With the 2020 election just eight months away, a big problem remains unresolved: what to do about falsehoods on Facebook.
Lawmakers and the public have good reason to scrutinize the social media company for its outsized role in spreading political disinformation from foreign and domestic sources. And if the company can’t quickly take stronger measures than it has to date, Congress should constrain the data-targeting practices that make Facebook a particularly useful tool for electoral manipulation.
Even Facebook executives admit that disinformation sprees on its platforms have poisoned election campaigns in the United States, the Philippines, and Brazil, among other countries, and fueled the Myanmar government’s massacres of Rohingya Muslims. In response, the company has cracked down on “bots” and other fake accounts and instituted new methods for verifying the legitimacy of advertisers. It has funded fact-checks on dubious content. It’s also setting up an oversight board that will weigh in on difficult questions about how to moderate content. This week it wisely removed ads in which the Trump campaign misled people about the census.
Even so, the site remains open to disruptive manipulation. For example, Facebook says it will take down videos that use artificial intelligence software to mislead people “into thinking that a subject of the video said words that they did not actually say.” But it will still allow lower-tech methods of fakery. Right before Election Day, your Facebook feed might show you a candidate appearing to be ill or in the company of shady characters.
Given the prospect of hoaxes like that, Senator Michael Bennet of Colorado has given Facebook CEO Mark Zuckerberg until April 1 to explain whether the company will “adopt stronger policies to limit abuses of its platforms.” Bennet recently called the company’s efforts to reduce disinformation worldwide “inadequate.”
Renee DiResta, research manager at the Stanford Internet Observatory, says three attributes make an Internet platform especially vulnerable to disinformation: (1) a very large audience; (2) personalized targeting functions, which help propaganda and other scams be seen by the people likeliest to be swayed; and (3) algorithms that can be gamed to help bad-faith content go viral, which tends to strengthen the belief that it’s true.
YouTube and Twitter also have these qualities, but Facebook is in a different league.

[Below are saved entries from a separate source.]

import Summits.ABC.StewartYu.PadicG3OddLines
import Summits.ABC.StewartYu.PadicG3OneExpLines
import Summits.ABC.StewartYu.PadicG3OddHeadline1
import Summits.ABC.StewartYu.PadicG3CountRb
import Summits.ABC.StewartYu.PadicG3ExpLine
import HarnessLib

/-!
# Cell abc-stewartyu, crux `Y07Odd` (stmt-ABC-19658), line `gen3-slab-odd`, branch `m ≥ 1`: ASSEMBLY of the registered stub `stub_ineqs1`
# from the four GAIN LINES at the v1 schedule `P.sched1b 1` (Part B glue; everything else is in the tree)

`Summits/ABC/StewartYu/PadicG3OneAssembly.lean` — cell `abc-stewartyu` (HOME `run/shared/lean/pub/abc-stewartyu/`), seat p5 (g4).  One theorem,
no named fact: **`ineqs1_of_gainLines`** — the registered stub `stub_ineqs1 : CTX → 1 ≤ P.m → ∃ b, 1 ≤ b ∧ S.IneqPackR₃ (P.sched1b b)` of the crux
skeleton (p2-g4, 2026-08-27T05:52Z) with `b := 1`, MODULO the four gain lines `hgainK0 / hgainH / hgainO / hgainK` of `G3Setup.ineqPackR₃_of_lines`
at `Sc := P.sched1b 1` (Part A: p1 g8 for the k-step families, p4 g4 for the half-step family), which enter as hypotheses in exactly that shape.
Inside: (B1) = lp-1's `startCountR₂_sched1b_one`; the smallness exponent `E := ⌊(16·2ⁿ·GXL − W)/log p⌋` via p2's `expLine_of_negBound` and lp-1's
headline `headline_odd1_div_log_lit` (`2·(8·2ⁿ·GXL) ≤ (2^100)ⁿ·(p/log p)·Ω·W⁺`); the exponent lines = `hexp*_sched1b` (`PadicG3OneExpLines`, needing
`11·2ⁿ·GXL ≤ E·log p`, which holds since `W ≤ GXL/64` and `log p ≤ G ≤ GXL/1152`).

References: Yu. V. Nesterenko, LNM 1819 (2003) Prop 4.1; K. Yu, Acta Math. 211 (2013) §7.
-/

noncomputable section

open NormedSpace Finset Polynomial
open Literature.NumberTheory.Transcendental
open Literature.NumberTheory.Transcendental.PadicCW77 (condExp)
open Literature.NumberTheory.Transcendental.CW77.Setup (Tau tauNorm)
open scoped Nat

namespace Summit.ABC.StewartYu

namespace G3Setup

variable {p : ℕ} [Fact p.Prime] (S : G3Setup p)

/-- **The `m ≥ 1` inequality stub from its four gain lines** (registered CTX of `stub_ineqs1`, `b := 1`).
[cite: Nesterenko2003, Prop 4.1, §4.2–§4.3; shape only] -/
theorem ineqs1_of_gainLines (hp2 : p ≠ 2) (hn2 : 2 ≤ S.n) (V : Fin S.n → ℝ) (Vmax W : ℝ)
    (_hv : ∀ j, padicValRat p (S.α j) = 0)
    (_hkum : ∀ κ : Fin S.n → ℤ, (∃ γ : ℚ, ∏ j, S.α j ^ κ j = γ ^ 2 ∨ ∏ j, S.α j ^ κ j = -γ ^ 2) → ∀ j, (2 : ℤ) ∣ κ j)
    (_hV : ∀ j, Height.logHeight₁ (S.α j) ≤ V j) (hV1 : ∀ j, 1 ≤ V j) (_hVm : ∀ j, V j ≤ Vmax)
    (hWb : ∀ j, Real.log (max 3 (|S.b j| : ℝ)) ≤ W) (_hW : 1 ≤ W)
    (hU : ¬ (padicValRat p (∏ j, S.α j ^ S.b j - 1) : ℝ) * Real.log p ≤
        ((2 : ℝ) ^ 100) ^ S.n * ((p : ℝ) / Real.log p) * (∏ j, V j) * (W + Real.log p + Real.log (2 * Vmax)))
    (P : PadicG3Par S.n) (hPp : P.p = p) (hPA : P.A = V) (hAmaxV : P.Amax ≤ Vmax) (hAmaxΩ : P.Amax ≤ 2 ^ S.n * (∏ j, V j)) (hPW : P.W = W)
    (hNq : P.Nq = P.K) (hK₀ : P.K₀ = p - 1) (hθ : P.θ₀ = 1 / 2) (hm : 1 ≤ P.m)
    (hgainK0 : ∀ ν < S.n, ∀ x₁ : ℤ, |x₁| ≤ (S.NS (P.sched1b 1) 0 (ν + 1) : ℤ) →
      ∀ τ : Tau S.n, tauNorm τ + S.tS (P.sched1b 1) 0 ≤ S.TordS (P.sched1b 1) 0 ν →
      Real.log (BwP (p := p) (P.sched1b 1).L₀ (P.sched1b 1).m) +
        Real.log (S.KC (S.UcardS₂ (P.sched1b 1)) (S.PmaxS₂ (P.sched1b 1)) (P.sched1b 1).L₀ (P.sched1b 1).H (P.sched1b 1).Sd 0
          (S.Lb (S.sideS₂ (P.sched1b 1)) 0) x₁ τ) <
        (((2 * S.NS (P.sched1b 1) 0 ν + 1) * S.tS (P.sched1b 1) 0 : ℕ) : ℝ) * ((((P.sched1b 1).m : ℝ) + 1 / 2) * Real.log p))
    (hgainH : ∀ lev < (P.sched1b 1).Sd, ∀ s₁ : ℤ, Odd s₁ → |s₁| ≤ (2 * S.NhS (P.sched1b 1) (lev + 1) - 1 : ℤ) →
      ∀ τ : Tau S.n, tauNorm τ + S.tS (P.sched1b 1) lev ≤ S.TordS (P.sched1b 1) lev S.n →
      Real.log (BwP (p := p) (P.sched1b 1).L₀ (P.sched1b 1).m) +
          (((2 ^ (S.n + 1) : ℕ) : ℝ)) * (Real.log 4 + 2 * Real.log (S.DCs (S.Lb (S.sideS₂ (P.sched1b 1)) lev) (P.sched1b 1).H s₁ τ : ℝ) +
            Real.log (1 + (S.UcardS₂ (P.sched1b 1) : ℝ) * (S.PmaxS₂ (P.sched1b 1)) *
              S.MhCs (S.Lb (S.sideS₂ (P.sched1b 1)) lev) (P.sched1b 1).L₀ (P.sched1b 1).H (P.sched1b 1).Sd lev s₁ τ) +
            3 * Real.log (CW77.heightProd S.α)) -
          Real.log (S.DCs (S.Lb (S.sideS₂ (P.sched1b 1)) lev) (P.sched1b 1).H s₁ τ : ℝ) <
        (((2 * S.NS (P.sched1b 1) lev S.n + 1) * S.tS (P.sched1b 1) lev : ℕ) : ℝ) * ((((P.sched1b 1).m : ℝ) + 1 / 2) * Real.log p))
    (hgainO : ∀ lev < (P.sched1b 1).Sd, ∀ x₁ : ℤ, |x₁| ≤ (S.NS (P.sched1b 1) (lev + 1) 1 : ℤ) →
      ∀ τ : Tau S.n, tauNorm τ + S.tS (P.sched1b 1) (lev + 1) ≤ S.TordS (P.sched1b 1) (lev + 1) 0 →
      Real.log (BwP (p := p) (P.sched1b 1).L₀ (P.sched1b 1).m) +
        Real.log (S.KC (S.UcardS₂ (P.sched1b 1)) (S.PmaxS₂ (P.sched1b 1)) (P.sched1b 1).L₀ (P.sched1b 1).H (P.sched1b 1).Sd (lev + 1)
          (S.Lb (S.sideS₂ (P.sched1b 1)) (lev + 1)) x₁ τ) <
        (((2 * S.NhS (P.sched1b 1) (lev + 1)) * S.tS (P.sched1b 1) (lev + 1) : ℕ) : ℝ) * ((((P.sched1b 1).m : ℝ) + 1 / 2) * Real.log p))
    (hgainK : ∀ lev < (P.sched1b 1).Sd, ∀ ν, 1 ≤ ν → ν < S.n → ∀ x₁ : ℤ, |x₁| ≤ (S.NS (P.sched1b 1) (lev + 1) (ν + 1) : ℤ) →
      ∀ τ : Tau S.n, tauNorm τ + S.tS (P.sched1b 1) (lev + 1) ≤ S.TordS (P.sched1b 1) (lev + 1) ν →
      Real.log (BwP (p := p) (P.sched1b 1).L₀ (P.sched1b 1).m) +
        Real.log (S.KC (S.UcardS₂ (P.sched1b 1)) (S.PmaxS₂ (P.sched1b 1)) (P.sched1b 1).L₀ (P.sched1b 1).H (P.sched1b 1).Sd (lev + 1)
          (S.Lb (S.sideS₂ (P.sched1b 1)) (lev + 1)) x₁ τ) <
        (((2 * S.NS (P.sched1b 1) (lev + 1) ν + 1) * S.tS (P.sched1b 1) (lev + 1) : ℕ) : ℝ) * ((((P.sched1b 1).m : ℝ) + 1 / 2) * Real.log p)) :
    ∃ b : ℝ, 1 ≤ b ∧ S.IneqPackR₃ (P.sched1b b) := by
  have hp : p.Prime := Fact.out
  have hp3 : 3 ≤ p := by have := hp.two_le; omega
  have hpR : (3 : ℝ) ≤ p := by exact_mod_cast hp3
  have hlogp : 0 < Real.log p := Real.log_pos (by linarith)
  have hn1 : 1 ≤ S.n := by omega
  -- record facts
  have hA1 : ∀ j, 1 ≤ P.A j := fun j => by rw [hPA]; exact hV1 j
  have hΩ : P.Ω = ∏ j, V j := by unfold PadicG3Par.Ω; rw [hPA]
  have hAmax : P.Amax ≤ 2 ^ S.n * P.Ω := by rw [hΩ]; exact hAmaxΩ
  -- the headline (lp-1): 16·2ⁿ·Z ≤ (2^100)ⁿ·(p/log p)·Ω·Wp ≤ R
  have hhead := P.headline_odd1_div_log_lit hn2 hm hθ hNq hAmax hA1
  set Z : ℝ := P.G * P.X * P.L with hZ
  set R : ℝ := ((2 : ℝ) ^ 100) ^ S.n * ((p : ℝ) / Real.log p) * (∏ j, V j) * (W + Real.log p + Real.log (2 * Vmax)) with hR
  have hWp : P.Wp ≤ W + Real.log p + Real.log (2 * Vmax) := by
    unfold PadicG3Par.Wp
    rw [hPW, hPp]
    have hA1' : 1 ≤ P.Amax := P.hAmax1
    have : Real.log (2 * P.Amax) ≤ Real.log (2 * Vmax) := Real.log_le_log (by linarith) (by linarith)
    linarith
  have hheadR : 16 * 2 ^ S.n * Z ≤ R := by
    have h1 : 2 * (8 * 2 ^ S.n * Z) ≤ ((2 : ℝ) ^ 100) ^ S.n * ((P.p : ℝ) / Real.log P.p) * P.Ω * P.Wp := by rw [hZ]; exact hhead
    have hprodV : 0 ≤ ∏ j, V j := Finset.prod_nonneg fun j _ => le_trans zero_le_one (hV1 j)
    have h2 : ((2 : ℝ) ^ 100) ^ S.n * ((P.p : ℝ) / Real.log P.p) * P.Ω * P.Wp ≤ R := by
      rw [hR, hPp, hΩ]
      exact mul_le_mul_of_nonneg_left hWp (by positivity)
    linarith
  -- sizes: W ≤ Z/64, log p ≤ Z/1152
  have hWZ : W ≤ Z / 64 := by rw [hZ, ← hPW]; exact P.W_le_Z
  have hG16 := P.sixteen_le_G
  have hX72 := P.seventytwo_le_X
  have hL25 := P.two_pow_25_le_L
  have hG0 : (0 : ℝ) ≤ P.G := by linarith
  have hZbig : Real.log p ≤ Z / 1152 := by
    have hGlog : (3 / 2) * Real.log P.p ≤ P.G := P.log_p_le_G_of_m_pos hm hθ
    rw [hPp] at hGlog
    have h1 : (1152 : ℝ) ≤ P.X * P.L := by
      have h72 : (72 : ℝ) * (2 : ℝ) ^ 25 ≤ P.X * P.L := mul_le_mul hX72 hL25 (by positivity) (by linarith)
      have : (1152 : ℝ) ≤ 72 * (2 : ℝ) ^ 25 := by norm_num
      linarith
    have h2 : P.G * 1152 ≤ P.G * (P.X * P.L) := mul_le_mul_of_nonneg_left h1 hG0
    rw [hZ, le_div_iff₀ (by norm_num)]
    have h3 : P.G * (P.X * P.L) = P.G * P.X * P.L := by ring
    linarith
  have hZ0 : 0 ≤ Z := by rw [hZ]; positivity
  -- the exponent `E := ⌊(16·2ⁿ·Z − W)/log p⌋`
  set B : ℝ := 16 * 2 ^ S.n * Z - W with hB
  have h2n : (1 : ℝ) ≤ 2 ^ S.n := one_le_pow₀ (by norm_num)
  have hZ2 : Z ≤ 2 ^ S.n * Z := le_mul_of_one_le_left hZ0 h2n
  have hB11 : 11 * 2 ^ S.n * Z + Real.log p ≤ B := by rw [hB]; linarith
  have hBpos : 0 ≤ B := by have := hlogp.le; linarith
  set E : ℕ := ⌊B / Real.log p⌋₊ with hEdef
  have hEle : (E : ℝ) * Real.log p ≤ B := by
    have h1 : (E : ℝ) ≤ B / Real.log p := Nat.floor_le (div_nonneg hBpos hlogp.le)
    have := mul_le_mul_of_nonneg_right h1 hlogp.le
    rwa [div_mul_cancel₀ _ hlogp.ne'] at this
  have hEge : B - Real.log p ≤ (E : ℝ) * Real.log p := by
    have h1 : B / Real.log p - 1 < (E : ℝ) := by
      have := Nat.lt_floor_add_one (B / Real.log p); linarith
    have := mul_le_mul_of_nonneg_right h1.le hlogp.le
    rw [sub_mul, one_mul, div_mul_cancel₀ _ hlogp.ne'] at this
    exact this
  have hE11 : 11 * 2 ^ S.n * (P.G * P.X * P.L) ≤ (E : ℝ) * Real.log P.p := by rw [hPp, ← hZ]; linarith
  have hE1 : 1 ≤ E := by
    have h1 : Real.log p ≤ (E : ℝ) * Real.log p := by linarith
    have : (1 : ℝ) ≤ E := by
      by_contra hc
      push Not at hc
      have : (E : ℝ) * Real.log p < 1 * Real.log p := mul_lt_mul_of_pos_right hc hlogp
      linarith
    exact_mod_cast this
  have hΛ : ‖S.Λ / (S.b S.j₀ : ℚ_[p])‖ ≤ ((p : ℝ) ^ E)⁻¹ :=
    S.expLine_of_negBound hWb hU hE1 (by rw [hB] at hEle; linarith)
  -- assemble
  refine ⟨1, le_rfl, ?_⟩
  exact S.ineqPackR₃_of_lines (P.sched1b 1) hΛ (S.startCountR₂_sched1b_one P hPp hK₀)
    (S.hexpK0_sched1b P 1 hPp hm hθ hE11) hgainK0 (S.hexpH_sched1b P 1 hPp hm hθ hE11) hgainH
    (S.hexpO_sched1b P 1 hPp hm hθ hE11) hgainO (S.hexpK_sched1b P 1 hPp hm hθ hE11) hgainK

end G3Setup

end Summit.ABC.StewartYu

end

It offers advertisers the most sophisticated ways of slicing and dicing the audience, “showing each of us a different version of the truth,” in the words of Facebook’s former head of global elections integrity.
This makes it especially dangerous that Facebook lets political candidates run ads with obvious falsehoods. Broadcast TV networks, unlike newspapers and cable TV channels, must allow such ads under federal law governing the free airwaves. But at least that happens in the open, allowing an opponent to respond. Facebook makes it possible to target ads to as few as 100 people. A candidate maligned in that format might never notice or have a chance to respond.

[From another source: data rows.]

/-! ### Cauchy–Schwarz: the divisor-weighted level sum -/

/-- **Reduction (Cauchy–Schwarz)** ("From (divisor-2) … by Cauchy–Schwarz it suffices to show
(local)"): for `w_x` bounded, the `K^{ω(q)}`-weighted level bound for `innerErr` follows from the
unweighted one. [cite: Polymath8b2014, §4.5, p. 17] -/
theorem isBigO_sum_pow_omega_mul_innerErr {θ : ℝ} (hθ1 : θ ≤ 1) (h₀ : ℤ) {w : ℝ → ℕ → ℝ}
    {Cw : ℝ} (hCw0 : 0 ≤ Cw) (hCw : ∀ᶠ x in atTop, ∀ m, |w x m| ≤ Cw)
    (hlev : ∀ A : ℝ, 0 < A →
      (fun x : ℝ => ∑ q ∈ Icc 1 ⌊x ^ θ⌋₊, innerErr (w x) q (thetaX1 h₀ x) (thetaX2 h₀ x)) =O[atTop]
        fun x : ℝ => x / Real.log x ^ A)
    {K : ℝ} (hK : 0 ≤ K) {A : ℝ} (hA : 0 < A) :
    (fun x : ℝ => ∑ q ∈ Icc 1 ⌊x ^ θ⌋₊, K ^ ω q * innerErr (w x) q (thetaX1 h₀ x) (thetaX2 h₀ x))
      =O[atTop] fun x : ℝ => x / Real.log x ^ A := by
  set c := K ^ 2 with hc
  have hc0 : 0 ≤ c := by positivity
  have h2 := hlev (2 * A + 2 * c) (by positivity)
  obtain ⟨C, hCpos, hC⟩ := h2.exists_pos
  rw [IsBigOWith] at hC
  set B := 7 * (Cw + 1) * Real.exp (2 * c * 5) * C with hB
  have hB0 : 0 ≤ B := by positivity
  refine IsBigO.of_bound (Real.sqrt B) ?_
  filter_upwards [hC, hCw, eventually_ge_atTop ((h₀.natAbs : ℝ) + 3)] with x hCx hxw hxP
  have hx3 : 3 ≤ x := by have := (Nat.cast_nonneg h₀.natAbs : (0 : ℝ) ≤ _); linarith
  have hx0 : 0 < x := by linarith
  have hx1 : 1 ≤ x := by linarith
  obtain ⟨hX₁1, hX₁₂, hX₂3⟩ := thetaX_sizes h₀ (show (h₀.natAbs : ℝ) + 2 ≤ x by linarith)
  set X₁ := thetaX1 h₀ x
  set X₂ := thetaX2 h₀ x
  have hlog1 : 1 ≤ Real.log x := by
    rw [Real.le_log_iff_exp_le hx0]
    have := Real.exp_one_lt_d9
    linarith
  have hlogpos : 0 < Real.log x := by linarith
  set Q := ⌊x ^ θ⌋₊ with hQ
  have hQx : (Q : ℝ) ≤ x := by
    calc (Q : ℝ) ≤ x ^ θ := Nat.floor_le (by positivity)
      _ ≤ x ^ (1 : ℝ) := Real.rpow_le_rpow_of_exponent_le hx1 hθ1
      _ = x := Real.rpow_one x
  have hE0 : ∀ q, 0 ≤ innerErr (w x) q X₁ X₂ := fun q => innerErr_nonneg _ _ _ _
  -- Cauchy–Schwarz
  have hCS : (∑ q ∈ Icc 1 Q, K ^ ω q * innerErr (w x) q X₁ X₂) ^ 2 ≤
      (∑ q ∈ Icc 1 Q, c ^ ω q * innerErr (w x) q X₁ X₂) *
        ∑ q ∈ Icc 1 Q, innerErr (w x) q X₁ X₂ := by
    refine Finset.sum_sq_le_sum_mul_sum_of_sq_le_mul _
      (fun q _ => mul_nonneg (pow_nonneg hc0 _) (hE0 q)) (fun q _ => hE0 q) fun q _ => le_of_eq ?_
    rw [hc]; ring
  -- bound 1
  have hP : ∑ p ∈ Nat.primesLE Q, (1 : ℝ) / p ≤ Real.log (Real.log x) + 4 := by
    rcases le_or_gt 2 Q with hQ2 | hQ2
    · have hlogQ : 0 < Real.log Q := Real.log_pos (by exact_mod_cast (show 1 < Q by omega))
      calc ∑ p ∈ Nat.primesLE Q, (1 : ℝ) / p ≤ Real.log (Real.log Q) + 4 :=
            LFunctions.MertensBound.sum_inv_prime_le Q hQ2
        _ ≤ Real.log (Real.log x) + 4 := by gcongr
    · have hempty : Nat.primesLE Q = ∅ := by
        interval_cases Q
        · exact Nat.primesLE_zero
        · exact Nat.primesLE_one
      rw [hempty, Finset.sum_empty]
      have : 0 ≤ Real.log (Real.log x) := Real.log_nonneg hlog1
      linarith
  have hB1 : ∑ q ∈ Icc 1 Q, c ^ ω q * innerErr (w x) q X₁ X₂ ≤
      7 * (Cw + 1) * x * (Real.exp (2 * c * 5) * Real.log x ^ (2 * c)) := by
    calc ∑ q ∈ Icc 1 Q, c ^ ω q * innerErr (w x) q X₁ X₂
        ≤ ∑ q ∈ Icc 1 Q, c ^ ω q * (7 * (Cw + 1) * x / Nat.totient q) := by
          refine Finset.sum_le_sum fun q hq => mul_le_mul_of_nonneg_left ?_ (by positivity)
          have hq1 : 1 ≤ q := (Finset.mem_Icc.1 hq).1
          have hqQ : q ≤ Q := (Finset.mem_Icc.1 hq).2
          refine (innerErr_le_crude (C := Cw + 1) (by positivity) (fun m => (hxw m).trans (by linarith)) hq1 hX₂3
            (le_trans (by exact_mod_cast hqQ) hQx)).trans (le_of_eq ?_)
          ring
      _ = 7 * (Cw + 1) * x * ∑ q ∈ Icc 1 Q, c ^ ω q / (Nat.totient q : ℝ) := by
          rw [Finset.mul_sum]
          refine Finset.sum_congr rfl fun q _ => by ring
      _ ≤ 7 * (Cw + 1) * x * Real.exp (2 * c * (∑ p ∈ Nat.primesLE Q, (1 : ℝ) / p + 1)) := by
          gcongr
          exact sum_pow_omega_div_totient_le hc0 Q
      _ ≤ 7 * (Cw + 1) * x * Real.exp (2 * c * (Real.log (Real.log x) + 5)) := by
          gcongr 7 * (Cw + 1) * x * Real.exp (2 * c * ?_)
          linarith
      _ = 7 * (Cw + 1) * x * (Real.exp (2 * c * 5) * Real.log x ^ (2 * c)) := by
          rw [show 2 * c * (Real.log (Real.log x) + 5) = 2 * c * 5 + Real.log (Real.log x) * (2 * c) by
            ring, Real.exp_add, Real.rpow_def_of_pos hlogpos]
  -- bound 2
  have hB2 : ∑ q ∈ Icc 1 Q, innerErr (w x) q X₁ X₂ ≤ C * (x / Real.log x ^ (2 * A + 2 * c)) := by
    have hnn : 0 ≤ ∑ q ∈ Icc 1 Q, innerErr (w x) q X₁ X₂ := Finset.sum_nonneg fun q _ => hE0 q
    change ‖∑ q ∈ Icc 1 Q, innerErr (w x) q X₁ X₂‖ ≤ C * ‖x / Real.log x ^ (2 * A + 2 * c)‖ at hCx
    rwa [Real.norm_of_nonneg hnn,
      Real.norm_of_nonneg (div_nonneg hx0.le (Real.rpow_nonneg hlogpos.le _))] at hCx
  -- combine
  have hS0 : 0 ≤ ∑ q ∈ Icc 1 Q, K ^ ω q * innerErr (w x) q X₁ X₂ :=
    Finset.sum_nonneg fun q _ => mul_nonneg (pow_nonneg hK _) (hE0 q)
  have hxA : 0 ≤ x / Real.log x ^ A := div_nonneg hx0.le (Real.rpow_nonneg hlogpos.le _)
  have hR0 : 0 ≤ Real.sqrt B * (x / Real.log x ^ A) := mul_nonneg (Real.sqrt_nonneg _) hxA
  rw [Real.norm_of_nonneg hS0, Real.norm_of_nonneg hxA]
  rw [← pow_le_pow_iff_left₀ hS0 hR0 two_ne_zero]
  have hL1 : Real.log x ^ (2 * A + 2 * c) = Real.log x ^ (2 * A) * Real.log x ^ (2 * c) :=
    Real.rpow_add hlogpos _ _
  have hL2 : (Real.log x ^ A) ^ 2 = Real.log x ^ (2 * A) := by
    rw [← Real.rpow_natCast, ← Real.rpow_mul hlogpos.le]
    congr 1
    push_cast
    ring
  have hLc : 0 < Real.log x ^ (2 * c) := Real.rpow_pos_of_pos hlogpos _
  have hLA : 0 < Real.log x ^ (2 * A) := Real.rpow_pos_of_pos hlogpos _
  calc (∑ q ∈ Icc 1 Q, K ^ ω q * innerErr (w x) q X₁ X₂) ^ 2
      ≤ (∑ q ∈ Icc 1 Q, c ^ ω q * innerErr (w x) q X₁ X₂) * ∑ q ∈ Icc 1 Q, innerErr (w x) q X₁ X₂ := hCS
    _ ≤ (7 * (Cw + 1) * x * (Real.exp (2 * c * 5) * Real.log x ^ (2 * c))) * (C * (x / Real.log x ^ (2 * A + 2 * c))) :=
        mul_le_mul hB1 hB2 (Finset.sum_nonneg fun q _ => hE0 q) (by positivity)
    _ = (Real.sqrt B * (x / Real.log x ^ A)) ^ 2 := by
        rw [mul_pow, Real.sq_sqrt hB0, div_pow, hL2, hL1, hB]
        field_simp

end Literature.NumberTheory.Sieve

Simply demanding that Facebook remove more misleading material will go only so far, in part because the company’s leadership is terrified of upsetting partisans with the power to regulate it. And Zuckerberg is right to point out that there isn’t a satisfying way to clearly define the “political” content worth taking down entirely.
A cleaner and yet more comprehensive change would be to limit the targeting of political ads, making it harder to sneak deceptive material into the information ecosystem. Google has taken that step. Twitter, which doesn’t allow paid ads by political candidates anymore, still allows ads on political “causes” such as climate change as long as they don’t run solely on a granular level — they can be targeted to people based on their state but not on their ZIP code.
Even Facebook employees — at least 250 of them — advocated that change in a letter to Zuckerberg in October. Micro-targeting of political ads “allows politicians to weaponize our platform," they wrote. Just as Facebook restricts the targeting of ads for housing and financial services because of the history of discrimination in such venues, “we should extend similar restrictions to political advertising," they said.
Keep in mind that Facebook didn’t unwittingly find itself playing an enormous role in the political life of entire nations. It set out to use its algorithms for exactly that purpose. In 2008, the social network put up a clickable button that let members signify whether they had voted. On Election Day 2010, Facebook used this button in an experiment on 61 million user accounts and found that people became likelier to vote if they saw that their friends had. That single test, researchers determined, increased nationwide voter turnout by at least 340,000 people.
In 2012, Facebook used its tremendous power to customize the experience of individual users to sway the electorate in another way. Over a three-month span, it put more news stories atop the feeds of 2 million users. This apparently made them likelier to vote as well.
In other words, long before the site energized disinformation, hoaxes, and other political scams in 2016, its leaders knew just how dramatically Facebook can affect elections. That’s why it is long overdue that the company, which has more than 2 billion users worldwide, take more responsibility.
“In general,” a Facebook data scientist said in 2012, “we are committed to being part of the democratic process.” If that’s still true, Facebook should put a moratorium on micro-targeting political ads now. Congress should also look more closely at the ways that all Internet companies can exploit consumer data, and throw sand in the gears of their algorithmic machines as necessary.